*Assignment:*
Copy all the lines of the data that include the word "hdss".

-- Task input follows --

import Summits.NavierStokesRegularity.NavierStokesRegularity.Theses.QuantisedSymmetry
import Summits.NavierStokesRegularity.NavierStokesRegularity.Theses.Blowup
import Summits.NavierStokesRegularity.NavierStokesRegularity.Theorems.QuantisedSymmetryPolyhedralTruncationBridge
import Summits.NavierStokesRegularity.NavierStokesRegularity.Theorems.QuantisedSymmetryPolyhedralDssProfileExistsDominatesBlowupProfile
import Summits.NavierStokesRegularity.NavierStokesRegularity.Cruxes.PolyhedralDssProfileExists.Lines.birth
import Literature.Analysis.FluidPDE.ChaeWolfRemovingDSSHolds

/-!
# Strategist sketch S14-g8 — typed companion of `STRATEGY-CENSUS-s14.md`
# crux `QuantisedSymmetry.PolyhedralDssProfileExists` (stmt-NavierStokesRegularity-1404)

Second, independent strategy census (family `s`, generation 8). This file records, as
kernel-checked statements over the tree, the facts the census leans on:

* §0 `crux_decides` — the crux ALONE decides the summit negatively: the other two binders of the
  route's deciding theorem `QuantisedSymmetry.closes` are tree theorems
  (`quantisedSymmetry_polyhedralTruncationBridge_proof`, `ClayUniqueness_holds`).
* §1 `w1_of_crux` — the only strictly weaker intermediates are the symmetry-free profile statements of
  other routes (`Blowup.BlowupTypeIDssProfile`, stmt-0155), reached by a tree theorem.
* §1b `crux_of_lqDssOrbitExists` — weakening the Type-I clause is NOT an intermediate: a polyhedral
  `λ`-DSS classical solution with slices in `C((−∞,0); L^q)`, `q ≥ 3`, and NO decay hypothesis already
  gives the crux, by Chae–Wolf 2017 Thm 1.1 (tree: `chaeWolf2017_dss_typeI_decay_holds`) and the landed
  mild-gauge theorem of the birth line. Proved here (no `sorry`).
* §2 the honest decomposition D-A (`GaussianClassOrbitExists ∧ GaussianOrbitsAreTypeI → crux`, assembly
  proved through the birth composition `Birth.PolyhedralDssProfileExists_of`), with the reason it gives no
  leverage recorded in the docstrings: piece 1 keeps the whole existence content.
* §3 `NoPolyhedralSoliton` — the statement of Lemma R of the census (finite irreducible `G` admits no
  rotating-frame / RSS reduction), recorded as a `Prop` (the census proves it on paper; not needed by
  any composition here).

Nothing in this file is a registered stub; no `sorry`.
-/

namespace Summit.NavierStokesRegularity.NavierStokesRegularity.Cruxes.PolyhedralDssProfileExists.StrategistS14g8

open MeasureTheory Set Function Filter
open Literature.Analysis.FluidPDE
open _root_.Summit.NavierStokesRegularity.NavierStokesRegularity.Theses.QuantisedSymmetry
  (PolyhedralDssProfileExists PolyhedralTruncationBridge ClayUniqueness ClayUniqueness_holds closes)

local notation "ℝ³" => EuclideanSpace ℝ (Fin 3)

/-! ## §0 The crux alone decides the summit (negatively) -/

/-- **The crux is summit-deciding on its own.** With `PolyhedralTruncationBridge` (stmt-11331) and
`ClayUniqueness` (stmt-0153) both proved in the tree, the route's deciding theorem `closes` makes
`PolyhedralDssProfileExists → ¬ NavierStokesRegularity` a theorem. [tree: `QuantisedSymmetry.closes`,
`Theorems.quantisedSymmetry_polyhedralTruncationBridge_proof`, `QuantisedSymmetry.ClayUniqueness_holds`] -/
theorem crux_decides (hX : PolyhedralDssProfileExists) : ¬ _root_.NavierStokesRegularity :=
  closes hX
    _root_.Summit.NavierStokesRegularity.NavierStokesRegularity.Theorems.quantisedSymmetry_polyhedralTruncationBridge_proof
    ClayUniqueness_holds

/-! ## §1 Strictly weaker intermediates -/

/-- **W1.** The crux implies the symmetry-free Type-I DSS profile statement of route `Blowup`
(`BlowupTypeIDssProfile`, stmt-NavierStokesRegularity-0155) — a tree theorem of the `polyhedral_cell` line.
W1 is strictly weaker only in that it forgets `G`; it is itself an open crux of another route and is
decided negatively by exactly the same (absent) Liouville technology. -/
theorem w1_of_crux :
    PolyhedralDssProfileExists →
      _root_.Summit.NavierStokesRegularity.NavierStokesRegularity.Theses.Blowup.BlowupTypeIDssProfile :=
  _root_.Summit.NavierStokesRegularity.NavierStokesRegularity.Theorems.PolyhedralDssProfileExists.PolyhedralCell.stub_dominatesBlowupProfile

/-! ## §1b Weakening the Type-I clause is not an intermediate -/

/-- The polyhedral rotation-group clause of the crux, factored out. -/
def IsPolyhedralRotationGroup (G : Subgroup (ℝ³ ≃ₗᵢ[ℝ] ℝ³)) : Prop :=
  Finite G ∧ (∀ g ∈ G, LinearMap.det (g.toLinearEquiv : ℝ³ →ₗ[ℝ] ℝ³) = 1) ∧
    (∀ V : Submodule ℝ ℝ³, (∀ g ∈ G, ∀ v ∈ V, g v ∈ V) → V = ⊥ ∨ V = ⊤)

/-- **W-Lq (candidate weaker intermediate): a polyhedral `λ`-DSS classical ancient solution with slices
in `C((−∞,0); L^q(ℝ³))` — NO Type-I / decay hypothesis, NO mildness hypothesis.** -/
def LqDssOrbitExists (q : ℝ) : Prop :=
  ∃ G : Subgroup (ℝ³ ≃ₗᵢ[ℝ] ℝ³), IsPolyhedralRotationGroup G ∧
    ∃ c : ℝ, 1 < c ∧ ∃ (u : ℝ → ℝ³ → ℝ³) (p : ℝ → ℝ³ → ℝ),
      IsClassicalNSSolutionOn (Iio 0) 1 0 u p ∧
      (∀ t < 0, MemLp (u t) (ENNReal.ofReal q) volume) ∧
      (∀ t₀ < 0, Tendsto (fun t => eLpNorm (u t - u t₀) (ENNReal.ofReal q) volume)
        (nhdsWithin t₀ (Iio 0)) (nhds 0)) ∧
      IsDiscretelySelfSimilar c u ∧ (∀ g ∈ G, ∀ t x, u t (g x) = g (u t x)) ∧
      ∃ t < 0, ∃ x, u t x ≠ 0

/-- **W-Lq already implies the crux** (`q ≥ 3`): Chae–Wolf 2017, Thm 1.1 (tree theorem
`chaeWolf2017_dss_typeI_decay_holds`) supplies the Type-I bound, the landed birth-line theorem
`Theorems.PolyhedralDssProfileExists.Birth.stub_ancientMild_of_classical_typeI` (p148604) the KNSS mild
gauge, continuity of classical slices the measurability and the upgrade of pointwise to a.e.
nontriviality. So relaxing the decay/regularity class of the witness produces NO statement strictly
between W-Lq and the crux: the Type-I clause is not where the difficulty sits.
[cite: ChaeWolf2017RemovingDSS Thm 1.1; KNSS2009 §1] -/
theorem crux_of_lqDssOrbitExists {q : ℝ} (hq : 3 ≤ q) (h : LqDssOrbitExists q) :
    PolyhedralDssProfileExists := by
  obtain ⟨G, ⟨hfin, hdet, hirr⟩, c, hc, u, p, hcl, hLq, hcont, hdss, heqv, t₀, ht₀, x₀, hne⟩ := h
  obtain ⟨C, hC⟩ := chaeWolf2017_dss_typeI_decay_holds q hq c hc u p hcl hLq hcont hdss
  have hanc : IsAncientMildSolution 1 u :=
    _root_.Summit.NavierStokesRegularity.NavierStokesRegularity.Theorems.PolyhedralDssProfileExists.Birth.stub_ancientMild_of_classical_typeI
      u p C hcl hC
  have hcontu : ∀ t < 0, Continuous (u t) := fun t ht =>
    (hcl.contDiff_velocity (S := Iio 0) ht).continuous
  refine ⟨G, hfin, hdet, hirr, c, hc, u, hanc, fun t ht => (hcontu t ht).aestronglyMeasurable, hdss,
    ⟨C, hC⟩, heqv, ?_⟩
  intro hzero
  have hz : u t₀ = 0 := Measure.eq_of_ae_eq (hzero t₀ ht₀) (hcontu t₀ ht₀) continuous_const
  exact hne (by rw [hz]; rfl)

/-! ## §2 The honest decomposition D-A (typed), and why it gives no leverage -/

/-- Gaussian weight of the backward similarity variables, `ρ(y) = exp(−|y|²/4)`: the linearisation of
the backward Leray system at `U = 0` is `Δ − ½ y·∇ − ½`, self-adjoint in `L²(ρ dy)` with spectrum
`{−½ − k/2 : k ∈ ℕ}` (Hermite), i.e. the origin has no centre directions (no Hopf onset). -/
noncomputable def gaussWeight (y : ℝ³) : ℝ := Real.exp (-(‖y‖ ^ 2) / 4)

/-- **D-A, piece 1 (keeps the whole existence content).** A nontrivial polyhedrally-equivariant
`S`-periodic classical orbit of the backward Leray system with a UNIFORM GAUSSIAN-ENERGY bound
`∫ |U(s,y)|² ρ(y) dy ≤ E` (no pointwise Type-I profile bound). Why no leverage: `0` is the only
equilibrium in every reasonable class (Tsai 1998 / NRŠ 1996; tree `tsai_selfsimilar_holds`,
`Birth.steadyLerayProfile_eq_zero_of_typeI`), it is linearly stable with no neutral modes, the system
has no parameter to continue in and no monotone/gradient structure (the cubic term of the Gaussian
energy identity is indefinite), so neither Hopf, nor global continuation (Fiedler 1985 index), nor
degree theory (index of `0` is `+1`), nor a variational principle produces the orbit; the Gaussian class
only removes the far-field bookkeeping, not the existence problem. -/
def GaussianClassOrbitExists : Prop :=
  ∃ G : Subgroup (ℝ³ ≃ₗᵢ[ℝ] ℝ³), IsPolyhedralRotationGroup G ∧
    ∃ S : ℝ, 0 < S ∧ ∃ (U : ℝ → ℝ³ → ℝ³) (P : ℝ → ℝ³ → ℝ),
      IsBackwardLeraySolutionOn univ 1 U P ∧ Function.Periodic U S ∧
      (∃ E : ℝ, ∀ s, ∫⁻ y, ENNReal.ofReal (‖U s y‖ ^ 2 * gaussWeight y) ≤ ENNReal.ofReal E) ∧
      (∀ g ∈ G, ∀ s y, U s (g y) = g (U s y)) ∧ (∃ s y, U s y ≠ 0)

/-- **D-A, piece 2 (regularity/decay upgrade): Gaussian-class periodic orbits obey the profile Type-I
bound `(1 + |y|)|U| ≤ C₀`.** Plausibly FALSE as typed (the Gaussian class admits polynomially growing
far fields; the known upgrade, Chae–Wolf 2017 Thm 1.1, needs `L^q` slices, `q ≥ 3`) and in any case not
the difficulty. Recorded to make the split's shape explicit. -/
def GaussianOrbitsAreTypeI : Prop :=
  ∀ (G : Subgroup (ℝ³ ≃ₗᵢ[ℝ] ℝ³)), IsPolyhedralRotationGroup G →
    ∀ (S : ℝ), 0 < S → ∀ (U : ℝ → ℝ³ → ℝ³) (P : ℝ → ℝ³ → ℝ),
      IsBackwardLeraySolutionOn univ 1 U P → Function.Periodic U S →
      (∃ E : ℝ, ∀ s, ∫⁻ y, ENNReal.ofReal (‖U s y‖ ^ 2 * gaussWeight y) ≤ ENNReal.ofReal E) →
      (∀ g ∈ G, ∀ s y, U s (g y) = g (U s y)) →
      ∃ C₀ : ℝ, ∀ s y, (1 + ‖y‖) * ‖U s y‖ ≤ C₀

/-- **Assembly of D-A (proved): piece 1 → piece 2 → crux**, through the birth line's transfer statement
`Birth.PeriodicLerayOrbitExists` and its kernel-checked composition `Birth.PolyhedralDssProfileExists_of`.
The join is modus ponens; the split is honest (k = 2, assembly proved, neither piece is the summit) but
piece 1 is the crux with its easiest clause removed, so it is NOT filed (`## Decomposition` of the census). -/
theorem crux_of_dA (h₁ : GaussianClassOrbitExists) (h₂ : GaussianOrbitsAreTypeI) :
    PolyhedralDssProfileExists := by
  obtain ⟨G, hG, S, hS, U, P, hsol, hper, hE, heqv, hne⟩ := h₁
  obtain ⟨C₀, hC₀⟩ := h₂ G hG S hS U P hsol hper hE heqv
  obtain ⟨hfin, hdet, hirr⟩ := hG
  exact _root_.Summit.NavierStokesRegularity.NavierStokesRegularity.Cruxes.PolyhedralDssProfileExists.Birth.PolyhedralDssProfileExists_of
    ⟨G, hfin, hdet, hirr, S, hS, U, P, hsol, hper, ⟨C₀, hC₀⟩, heqv, hne⟩

/-! ## §3 Lemma R (statement): no soliton / rotating-frame reduction in the polyhedral sector -/

/-- **Lemma R of the census (statement only).** A continuous divergence-free field on `ℝ³` that is
equivariant under a finite irreducible rotation group `G` AND under a rotation `R` of infinite order
(the time-`S` map of a rotating frame `y ↦ R y` that does not normalise `G` generates, with `G`, a
dense subgroup of `SO(3)`) is equivariant under all of `SO(3)`, hence radial-vector-valued,
`V(y) = f(|y|) y`, hence zero. Consequence used in `## Transfer`: in the polyhedral sector every RSS /
rotating-wave ansatz is trivial and RDSS reduces to plain DSS — the witness of the crux is a GENUINE
breather (time-periodic orbit that is not a relative equilibrium), the object for which the sibling
literature (Ricci flow, MCF, semilinear heat) has only NON-existence theorems. Typed here over
`SO(3)`-equivariance directly (the closure argument is paper-side). -/
def NoPolyhedralSoliton : Prop :=
  ∀ (V : ℝ³ → ℝ³), Continuous V →
    (∀ x, HasFDerivAt V (fderiv ℝ V x) x) → (∀ x, LinearMap.trace ℝ ℝ³ (fderiv ℝ V x : ℝ³ →ₗ[ℝ] ℝ³) = 0) →
    (∀ g : ℝ³ ≃ₗᵢ[ℝ] ℝ³, LinearMap.det (g.toLinearEquiv : ℝ³ →ₗ[ℝ] ℝ³) = 1 → ∀ y, V (g y) = g (V y)) →
    V = 0

end Summit.NavierStokesRegularity.NavierStokesRegularity.Cruxes.PolyhedralDssProfileExists.StrategistS14g8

-- Task input concluded --

*Result for this exercise:*
  obtain ⟨G, ⟨hfin, hdet, hirr⟩, c, hc, u, p, hcl, hLq, hcont, hdss, heqv, t₀, ht₀, x₀, hne⟩ := h
  obtain ⟨C, hC⟩ := chaeWolf2017_dss_typeI_decay_holds q hq c hc u p hcl hLq hcont hdss
  refine ⟨G, hfin, hdet, hirr, c, hc, u, hanc, fun t ht => (hcontu t ht).aestronglyMeasurable, hdss,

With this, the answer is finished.